Info Theory, Inference, and Learning Algorithms is getting a little old (published 2003), but it offers a really interesting take on the relationships between machine learning and fields like information theory, statistical physics, and cryptography. It probably shouldn’t be your first ML text, but some readers will find it uniquely enjoyable (I did).
Surveys and tutorials
Here is a nice survey of variational Bayesian inference, covering the fiddly details of continuous random variables.
There’s a Coursera offering from one of the top researchers in the field.
Rob Zinkov overviews several machine learning textbooks.
More specific machine learning subjects
Meta-optimize is a question-answer community for machine learning. If you are having trouble getting a published algorithm to work, chances are good that someone there knows the answer.
I work at the intersection of computational methods and sociolinguistics. Some of my favorite sociolinguistic things:
Principles of Language Change, Volume 2 by William Labov. This is describes a long-running and comprehensive research program into the social factors that drive language change. If you’re a computer scientist, it’s great for understanding more about social science research methodology; the stories are also fascinating.
American English describes the major dialects in the US, and perhaps more importantly, gives a good introduction for how to think about dialect.

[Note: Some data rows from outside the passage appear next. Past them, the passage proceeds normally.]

import Literature.AlgebraicGeometry.Frobenioids.PerfFactorialCoprime
import HarnessLib

/-!
# Frobenioids I, Definition 2.4 (i): `𝔭`-parts and `𝔭`-free parts in a perfect perf-factorial monoid
# (the "primary factorizations" used in the proof of Theorem 4.9, p. 90)

Mochizuki, *The geometry of Frobenioids I: the general theory*, Kyushu J. Math. **62** (2008)
293–400, §2 Definition 2.4 (i)(c)(d) (kurims pp. 47–48), as used in the proof of Theorem 4.9
(p. 90 ll. 5–27: "β is primary with zero divisor that maps via `Φ(β)⁻¹` to an element of `𝔭`, and
`𝔭` is not contained in the support of `(Φ(ζ))⁻¹(Div(γ))`") [cite: MochizukiFrdI2008, Def. 2.4(i) p.47]
[cite: MochizukiFrdI2008, Thm. 4.9 p.90].

PROOF-ONLY companion of `PerfFactorialSplitting.lean` / `PerfFactorialSupports.lean` (seat abc-iut-w5-d021,
D-0068 sub-DAG S5, row `FrdI:Thm4.9/T49-L07`, existence half): for a PERFECT perf-factorial monoid `M`
(in Thm. 4.9, `M = Φ(A)`, perfect by Prop. 1.10 (iii)) and a prime `𝔭 ∈ Prime(M)`, everything is
stated inside `M` itself, with "`𝔭 ∉ Supp(x)`" rendered as "no element of the subset `𝔭 ⊆ M` divides
`x`" and "`Supp(x) ⊆ {𝔭}`" as "`x = 0` or `x ∈ 𝔭`":
* `exists_primePart_split` — every `x` is `x₁ + x₂` with `x₁ ∈ 𝔭 ∪ {0}` and `𝔭 ∉ Supp(x₂)`
  (transport of `IsPerfFactorial.exists_split` along `M ≅ M^pf`);
* `primePart_unique` — such a splitting is unique (coordinates in `M^pf_factor`);
* `exists_primePart_of_mul_eq_mul` — the comparison used on p. 90: from `x₁ + b = x₂ + a` with
  `𝔭 ∈ Supp(a)`, `𝔭 ∉ Supp(b)` one gets `x₁ = m + p + r`, `x₂ = m + w` with `p ∈ 𝔭` and
  `𝔭 ∉ Supp(r)`, `𝔭 ∉ Supp(w)`;
* `forall_common_dvd_eq_one_of_mem_carrier` — an element of `𝔭` and a `𝔭`-free element have no
  non-trivial common lower bound (the co-primarity input of Prop. 4.1 (iii)).
Multiplicative notation as in `Monoids.lean`. No new definitions.
-/

namespace Literature.AlgebraicGeometry.Frobenioids

open Function

universe u

variable {M : Type u} [CommMonoid M]

/-! ### Elements of `𝔭` versus `𝔭`-free elements -/

/-- A non-trivial divisor of an element of `𝔭` lies in `𝔭` (local copy of the tree's
`Primes.mem_carrier_of_dvd`, `PrimesEquivPreStep.lean`, not imported to keep this file on the §2 monoid
layer). [cite: MochizukiFrdI2008, §0 p.12] -/
private theorem mem_carrier_of_dvd_aux (𝔭 : Primes M) {p x : M} (hp : p ∈ 𝔭.carrier) (hx : x ≠ 1)
    (hxp : x ∣ p) : x ∈ 𝔭.carrier :=
  𝔭.mem_carrier_of_precsim hp hx (Precsim.of_dvd hxp)

/-- An element of `𝔭` and a `𝔭`-free element (no element of `𝔭` divides it) have no non-trivial
common divisor — the "disjoint supports" input of Prop. 4.1 (iii) in the form of
`IsPerfFactorial.forall_common_dvd_eq_one_iff_disjoint_supp`. [cite: MochizukiFrdI2008, Prop. 4.1 (iii) p.76] -/
theorem forall_common_dvd_eq_one_of_mem_carrier (𝔭 : Primes M) {p r : M} (hp : p ∈ 𝔭.carrier)
    (hr : ∀ q ∈ 𝔭.carrier, ¬ q ∣ r) : ∀ x : M, x ∣ r → x ∣ p → x = 1 := by
  intro x hxr hxp
  by_contra hx
  exact hr x (mem_carrier_of_dvd_aux 𝔭 hp hx hxp) hxr

/-- Symmetric form: a `𝔭`-free element and an element of `𝔭` have no non-trivial common divisor.
[cite: MochizukiFrdI2008, Prop. 4.1 (iii) p.76] -/
theorem forall_common_dvd_eq_one_of_mem_carrier' (𝔭 : Primes M) {p r : M} (hp : p ∈ 𝔭.carrier)
    (hr : ∀ q ∈ 𝔭.carrier, ¬ q ∣ r) : ∀ x : M, x ∣ p → x ∣ r → x = 1 :=
  fun x hxp hxr => forall_common_dvd_eq_one_of_mem_carrier 𝔭 hp hr x hxr hxp

/-- A divisor of a `𝔭`-free element is `𝔭`-free. [cite: MochizukiFrdI2008, Def. 2.4(i) p.47] -/
theorem primeFree_of_dvd (𝔭 : Primes M) {x y : M} (hy : ∀ q ∈ 𝔭.carrier, ¬ q ∣ y) (hxy : x ∣ y) :
    ∀ q ∈ 𝔭.carrier, ¬ q ∣ x :=
  fun q hq hqx => hy q hq (hqx.trans hxy)

/-- The product of two elements of `𝔭 ∪ {0}` lies in `𝔭 ∪ {0}` (sharp `M`).
[cite: MochizukiFrdI2008, §0 p.12] -/
theorem mul_mem_carrier_or_eq_one (hM : IsSharp M) (𝔭 : Primes M) {x y : M}
    (hx : x = 1 ∨ x ∈ 𝔭.carrier) (hy : y = 1 ∨ y ∈ 𝔭.carrier) : x * y = 1 ∨ x * y ∈ 𝔭.carrier := by
  rcases hx with rfl | hx
  · rw [one_mul]; exact hy
  rcases hy with rfl | hy
  · rw [mul_one]; exact Or.inr hx
  refine Or.inr (𝔭.mem_carrier_of_precsim hx ?_ ?_)
  · intro h
    exact hx.1.1 (hM.1 _ (IsUnit.of_mul_eq_one _ h))
  · obtain ⟨n, hn, c, hc⟩ := 𝔭.precsim_of_mem_carrier hy hx
    refine ⟨n + 1, Nat.succ_pos _, c, ?_⟩
    rw [pow_succ, hc]
    simp only [mul_comm, mul_left_comm]

section Perfect

/-! ### The prime of `M^pf` over a prime of `M` (for `M` sharp) -/

/-- For `p ∈ 𝔭` (so `p` primary) the image `of p ∈ M^pf` is primary; its class is "the prime of
`M^pf` over `𝔭`". Every `q ∈ 𝔭` maps into that class. [cite: MochizukiFrdI2008, §0 p.12] -/
theorem of_mem_carrier_mk (hM : IsSharp M) (𝔭 : Primes M) {p₀ : M} (hp₀ : p₀ ∈ 𝔭.carrier)
    (hprim : IsPrimary (Perfection.of M p₀)) {q : M} (hq : q ∈ 𝔭.carrier) :
    Perfection.of M q ∈ Primes.carrier (Quotient.mk (primarySetoid (Perfection M)) ⟨_, hprim⟩) := by
  have hq' : IsPrimary (Perfection.of M q) := (Perfection.isPrimary_of_iff hM).mpr hq.1
  refine ⟨hq', Quotient.sound (s := primarySetoid (Perfection M)) ?_⟩
  exact Precsim.map (Perfection.of M) (𝔭.precsim_of_mem_carrier hq hp₀)

/-- Conversely, an element of `M` whose image lies in the prime of `M^pf` over `𝔭` lies in `𝔭`.
[cite: MochizukiFrdI2008, §0 p.12] -/
theorem mem_carrier_of_of_mem_carrier_mk (hM : IsSharp M) (𝔭 : Primes M) {p₀ : M}
    (hp₀ : p₀ ∈ 𝔭.carrier) (hprim : IsPrimary (Perfection.of M p₀)) {X : M}
    (hX : Perfection.of M X ∈ Primes.carrier (Quotient.mk (primarySetoid (Perfection M)) ⟨_, hprim⟩)) :
    X ∈ 𝔭.carrier := by
  have hXp : IsPrimary X := (Perfection.isPrimary_of_iff hM).mp hX.1
  have h1 : Perfection.of M X ≼ Perfection.of M p₀ :=
    Primes.precsim_of_mem_carrier _ hX (mem_carrier_mk_of_isPrimary hprim)
  exact 𝔭.mem_carrier_of_precsim hp₀ hXp.1 (Perfection.of_precsim_of_iff.mp h1)

/-! ### Splitting off the `𝔭`-part -/

/-- **The `𝔭`-part and the `𝔭`-free part** (Def. 2.4 (i)(c)(d), "the primary factorizations"): in a
perfect perf-factorial monoid every `x` is `x₁ + x₂` with `x₁ ∈ 𝔭 ∪ {0}` and no element of `𝔭`
dividing `x₂`. [cite: MochizukiFrdI2008, Def. 2.4(i) p.47] -/
theorem IsPerfFactorial.exists_primePart_split (h : IsPerfFactorial M) (hperf : IsPerfect M)
    (𝔭 : Primes M) (x : M) :
    ∃ x₁ x₂ : M, x₁ * x₂ = x ∧ (x₁ = 1 ∨ x₁ ∈ 𝔭.carrier) ∧ ∀ q ∈ 𝔭.carrier, ¬ q ∣ x₂ := by
  classical
  have hM : IsSharp M := h.isDivisorial.isSharp
  have hbij := isPerfect_iff_bijective_of.mp hperf
  obtain ⟨⟨p₀, hp₀'⟩, hp₀⟩ := Quotient.exists_rep 𝔭
  have hp₀c : p₀ ∈ 𝔭.carrier := ⟨hp₀', hp₀⟩
  have hprim : IsPrimary (Perfection.of M p₀) := (Perfection.isPrimary_of_iff hM).mpr hp₀'
  let 𝔮 : Primes (Perfection M) := Quotient.mk (primarySetoid (Perfection M)) ⟨_, hprim⟩
  obtain ⟨y₁, y₂, x₁', hy, hy₁, hy₂⟩ := h.exists_split (Perfection.of M x) 𝔮
  obtain ⟨X₁, rfl⟩ := hbij.2 y₁
  obtain ⟨X₂, rfl⟩ := hbij.2 y₂
  refine ⟨X₁, X₂, hbij.1 (by rw [map_mul, hy]), ?_, ?_⟩
  · by_cases h1 : Perfection.of M X₁ = 1
    · exact Or.inl (hbij.1 (by rw [h1, map_one]))
    · exact Or.inr (mem_carrier_of_of_mem_carrier_mk hM 𝔭 hp₀c hprim
        (h.mem_carrier_of_factorMap_eq_mulSingle x₁' hy₁ h1))
  · intro q hq hqX
    exact h.not_dvd_of_factorMap_apply_eq_one (of_mem_carrier_mk hM 𝔭 hp₀c hprim hq) hy₂
      (map_dvd (Perfection.of M) hqX)

/-- The `𝔮`-coordinate of a `𝔭`-free element vanishes, `𝔮` the prime of `M^pf` over `𝔭`.
[cite: MochizukiFrdI2008, Def. 2.4(i) p.47] -/
theorem IsPerfFactorial.factorMap_of_apply_eq_one_of_primeFree (h : IsPerfFactorial M)
    (hperf : IsPerfect M) (𝔭 : Primes M) {p₀ : M} (hp₀ : p₀ ∈ 𝔭.carrier)
    (hprim : IsPrimary (Perfection.of M p₀)) {x : M} (hx : ∀ q ∈ 𝔭.carrier, ¬ q ∣ x) :
    factorMap M (Perfection.of M x) (Quotient.mk (primarySetoid (Perfection M)) ⟨_, hprim⟩) = 1 := by
  classical
  have hM : IsSharp M := h.isDivisorial.isSharp
  have hbij := isPerfect_iff_bijective_of.mp hperf
  set 𝔮 : Primes (Perfection M) := Quotient.mk (primarySetoid (Perfection M)) ⟨_, hprim⟩ with h𝔮
  obtain ⟨y₁, y₂, x₁', hy, hy₁, hy₂⟩ := h.exists_split (Perfection.of M x) 𝔮
  have hy₁1 : y₁ = 1 := by
    by_contra h1
    obtain ⟨X₁, rfl⟩ := hbij.2 y₁
    have hX₁ : X₁ ∈ 𝔭.carrier := mem_carrier_of_of_mem_carrier_mk hM 𝔭 hp₀ hprim
      (h.mem_carrier_of_factorMap_eq_mulSingle x₁' hy₁ h1)
    obtain ⟨X₂, rfl⟩ := hbij.2 y₂
    exact hx X₁ hX₁ ⟨X₂, hbij.1 (by rw [map_mul, hy])⟩
  rw [h.factorMap_apply_of_split_same hy hy₂, hy₁1, h.factorMap_one]
  rfl

/-- The coordinates of an element of `𝔭 ∪ {0}` vanish off the prime of `M^pf` over `𝔭`.
[cite: MochizukiFrdI2008, Def. 2.4(i) p.47] -/
theorem IsPerfFactorial.factorMap_of_apply_eq_one_of_ne (h : IsPerfFactorial M) (𝔭 : Primes M)
    {p₀ : M} (hp₀ : p₀ ∈ 𝔭.carrier) (hprim : IsPrimary (Perfection.of M p₀)) {x : M}
    (hx : x = 1 ∨ x ∈ 𝔭.carrier) {𝔮' : Primes (Perfection M)}
    (hne : 𝔮' ≠ Quotient.mk (primarySetoid (Perfection M)) ⟨_, hprim⟩) :
    factorMap M (Perfection.of M x) 𝔮' = 1 := by
  have hM : IsSharp M := h.isDivisorial.isSharp
  rcases hx with rfl | hx
  · rw [map_one, h.factorMap_one]; rfl
  · exact factorMap_apply_of_ne M (of_mem_carrier_mk hM 𝔭 hp₀ hprim hx) hne

/-- **Uniqueness of the splitting**: if `x₁ + x₂ = x₁' + x₂'` with `x₁, x₁' ∈ 𝔭 ∪ {0}` and
`x₂, x₂'` `𝔭`-free, then `x₁ = x₁'` and `x₂ = x₂'` (compare coordinates in `M^pf_factor`,
Def. 2.4 (i)(c)). [cite: MochizukiFrdI2008, Def. 2.4(i) p.47] -/
theorem IsPerfFactorial.primePart_unique (h : IsPerfFactorial M) (hperf : IsPerfect M)
    (𝔭 : Primes M) {x₁ x₂ x₁' x₂' : M} (hx₁ : x₁ = 1 ∨ x₁ ∈ 𝔭.carrier)
    (hx₁' : x₁' = 1 ∨ x₁' ∈ 𝔭.carrier) (hx₂ : ∀ q ∈ 𝔭.carrier, ¬ q ∣ x₂)
    (hx₂' : ∀ q ∈ 𝔭.carrier, ¬ q ∣ x₂') (e : x₁ * x₂ = x₁' * x₂') : x₁ = x₁' ∧ x₂ = x₂' := by
  classical
  have hM : IsSharp M := h.isDivisorial.isSharp
  have hbij := isPerfect_iff_bijective_of.mp hperf
  haveI : IsCancelMul M := isIntegral_iff_isCancelMul.mp h.isDivisorial.isPreDivisorial.isIntegral
  obtain ⟨⟨p₀, hp₀'⟩, hp₀⟩ := Quotient.exists_rep 𝔭
  have hp₀c : p₀ ∈ 𝔭.carrier := ⟨hp₀', hp₀⟩
  have hprim : IsPrimary (Perfection.of M p₀) := (Perfection.isPrimary_of_iff hM).mpr hp₀'
  set 𝔮 : Primes (Perfection M) := Quotient.mk (primarySetoid (Perfection M)) ⟨_, hprim⟩ with h𝔮
  have eF : factorMap M (Perfection.of M x₁) * factorMap M (Perfection.of M x₂) =
      factorMap M (Perfection.of M x₁') * factorMap M (Perfection.of M x₂') := by
    rw [← h.factorMap_mul, ← h.factorMap_mul, ← map_mul, ← map_mul, e]
  have h1 : x₁ = x₁' := by
    apply hbij.1
    apply h.factorMap_injective
    funext 𝔮''
    by_cases hq : 𝔮'' = 𝔮
    · have e𝔮 := congrFun eF 𝔮''
      rw [Pi.mul_apply, Pi.mul_apply, hq,
        h.factorMap_of_apply_eq_one_of_primeFree hperf 𝔭 hp₀c hprim hx₂,
        h.factorMap_of_apply_eq_one_of_primeFree hperf 𝔭 hp₀c hprim hx₂', mul_one, mul_one] at e𝔮
      rw [hq]
      exact e𝔮
    · rw [h.factorMap_of_apply_eq_one_of_ne 𝔭 hp₀c hprim hx₁ hq,
        h.factorMap_of_apply_eq_one_of_ne 𝔭 hp₀c hprim hx₁' hq]
  refine ⟨h1, ?_⟩
  rw [h1] at e
  exact mul_left_cancel e

/-- `𝔭`-free elements are closed under products (coordinates at the prime over `𝔭` multiply).
[cite: MochizukiFrdI2008, Def. 2.4(i) p.47] -/
theorem IsPerfFactorial.primeFree_mul (h : IsPerfFactorial M) (hperf : IsPerfect M) (𝔭 : Primes M)
    {x y : M} (hx : ∀ q ∈ 𝔭.carrier, ¬ q ∣ x) (hy : ∀ q ∈ 𝔭.carrier, ¬ q ∣ y) :
    ∀ q ∈ 𝔭.carrier, ¬ q ∣ x * y := by
  classical
  have hM : IsSharp M := h.isDivisorial.isSharp
  obtain ⟨⟨p₀, hp₀'⟩, hp₀⟩ := Quotient.exists_rep 𝔭
  have hp₀c : p₀ ∈ 𝔭.carrier := ⟨hp₀', hp₀⟩
  have hprim : IsPrimary (Perfection.of M p₀) := (Perfection.isPrimary_of_iff hM).mpr hp₀'
  intro q hq hqxy
  have hxy : factorMap M (Perfection.of M (x * y))
      (Quotient.mk (primarySetoid (Perfection M)) ⟨_, hprim⟩) = 1 := by
    rw [map_mul, h.factorMap_mul, Pi.mul_apply,
      h.factorMap_of_apply_eq_one_of_primeFree hperf 𝔭 hp₀c hprim hx,
      h.factorMap_of_apply_eq_one_of_primeFree hperf 𝔭 hp₀c hprim hy, mul_one]
  exact h.not_dvd_of_factorMap_apply_eq_one (of_mem_carrier_mk hM 𝔭 hp₀c hprim hq) hxy
    (map_dvd (Perfection.of M) hqxy)

/-! ### The comparison used in the proof of Theorem 4.9 -/

/-- **[FrdI] proof of Thm. 4.9, p. 90 ll. 10–17, in the language of monoids**: in a perfect
perf-factorial monoid, if `x₁ + b = x₂ + a` with `𝔭 ∈ Supp(a)` (some element of `𝔭` divides `a`)
and `𝔭 ∉ Supp(b)`, then, `m` denoting the `𝔭`-part of `x₂`, one has `x₁ = m + p + r` and `x₂ = m + w`
with `p ∈ 𝔭` ("β is primary with zero divisor … an element of `𝔭`") and `r`, `w` `𝔭`-free ("`𝔭` is
not contained in the support of `(Φ(ζ))⁻¹(Div(γ))`"). [cite: MochizukiFrdI2008, Thm. 4.9 p.90] -/
theorem IsPerfFactorial.exists_primePart_of_mul_eq_mul (h : IsPerfFactorial M) (hperf : IsPerfect M)
    (𝔭 : Primes M) {x₁ x₂ a b : M} (e : x₁ * b = x₂ * a) (ha : ∃ q ∈ 𝔭.carrier, q ∣ a)
    (hb : ∀ q ∈ 𝔭.carrier, ¬ q ∣ b) :
    ∃ m p r w : M, x₁ = m * (p * r) ∧ x₂ = m * w ∧ p ∈ 𝔭.carrier ∧
      (∀ q ∈ 𝔭.carrier, ¬ q ∣ r) ∧ (∀ q ∈ 𝔭.carrier, ¬ q ∣ w) := by
  have hM : IsSharp M := h.isDivisorial.isSharp
  obtain ⟨m, w, hmw, hm, hw⟩ := h.exists_primePart_split hperf 𝔭 x₂
  obtain ⟨n, u, hnu, hn, hu⟩ := h.exists_primePart_split hperf 𝔭 x₁
  obtain ⟨a₁, a₂, ha₁₂, ha₁, ha₂⟩ := h.exists_primePart_split hperf 𝔭 a
  -- compare the two splittings of `x₁ + b = x₂ + a`
  have e' : n * (u * b) = (m * a₁) * (w * a₂) := by
    calc n * (u * b) = (n * u) * b := by rw [mul_assoc]
      _ = x₂ * a := by rw [hnu, e]
      _ = (m * w) * (a₁ * a₂) := by rw [hmw, ha₁₂]
      _ = (m * a₁) * (w * a₂) := by simp only [mul_comm, mul_left_comm]
  obtain ⟨hn', hub⟩ := h.primePart_unique hperf 𝔭 hn (mul_mem_carrier_or_eq_one hM 𝔭 hm ha₁)
    (h.primeFree_mul hperf 𝔭 hu hb) (h.primeFree_mul hperf 𝔭 hw ha₂) e'
  have ha₁c : a₁ ∈ 𝔭.carrier := by
    rcases ha₁ with rfl | ha₁
    · exfalso
      obtain ⟨q, hq, hqa⟩ := ha
      rw [one_mul] at ha₁₂
      exact ha₂ q hq (ha₁₂.symm ▸ hqa)
    · exact ha₁
  refine ⟨m, a₁, u, w, ?_, hmw.symm, ha₁c, hu, hw⟩
  rw [← hnu, hn', mul_assoc]

end Perfect

end Literature.AlgebraicGeometry.Frobenioids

Style and Sociolinguistic Variation is an edited volume containing many of the leading theoretical ideas on individual stylistic choices in language (circa 2002).
Trudgill’s Sociolinguistic Typology focuses on the social factors driving long-term language variation and change. I found it very thought-provoking.
Finally, this lecture by William Labov requires no linguistic background, and is both fascinating and touching. Recommended listening material for any road trip.
Getting Twitter data
I get asked about how to get data from Twitter. There is a free e-book on this topic.
If you’re working on language, you should read Language Log. The breakfast experiments are my favorite part.
Mark Dredze and Hannah Wallach wrote a nice guide about how to be a phd student. If you are one, are considering becoming one, or if you have a grad student in your life, then you should read it.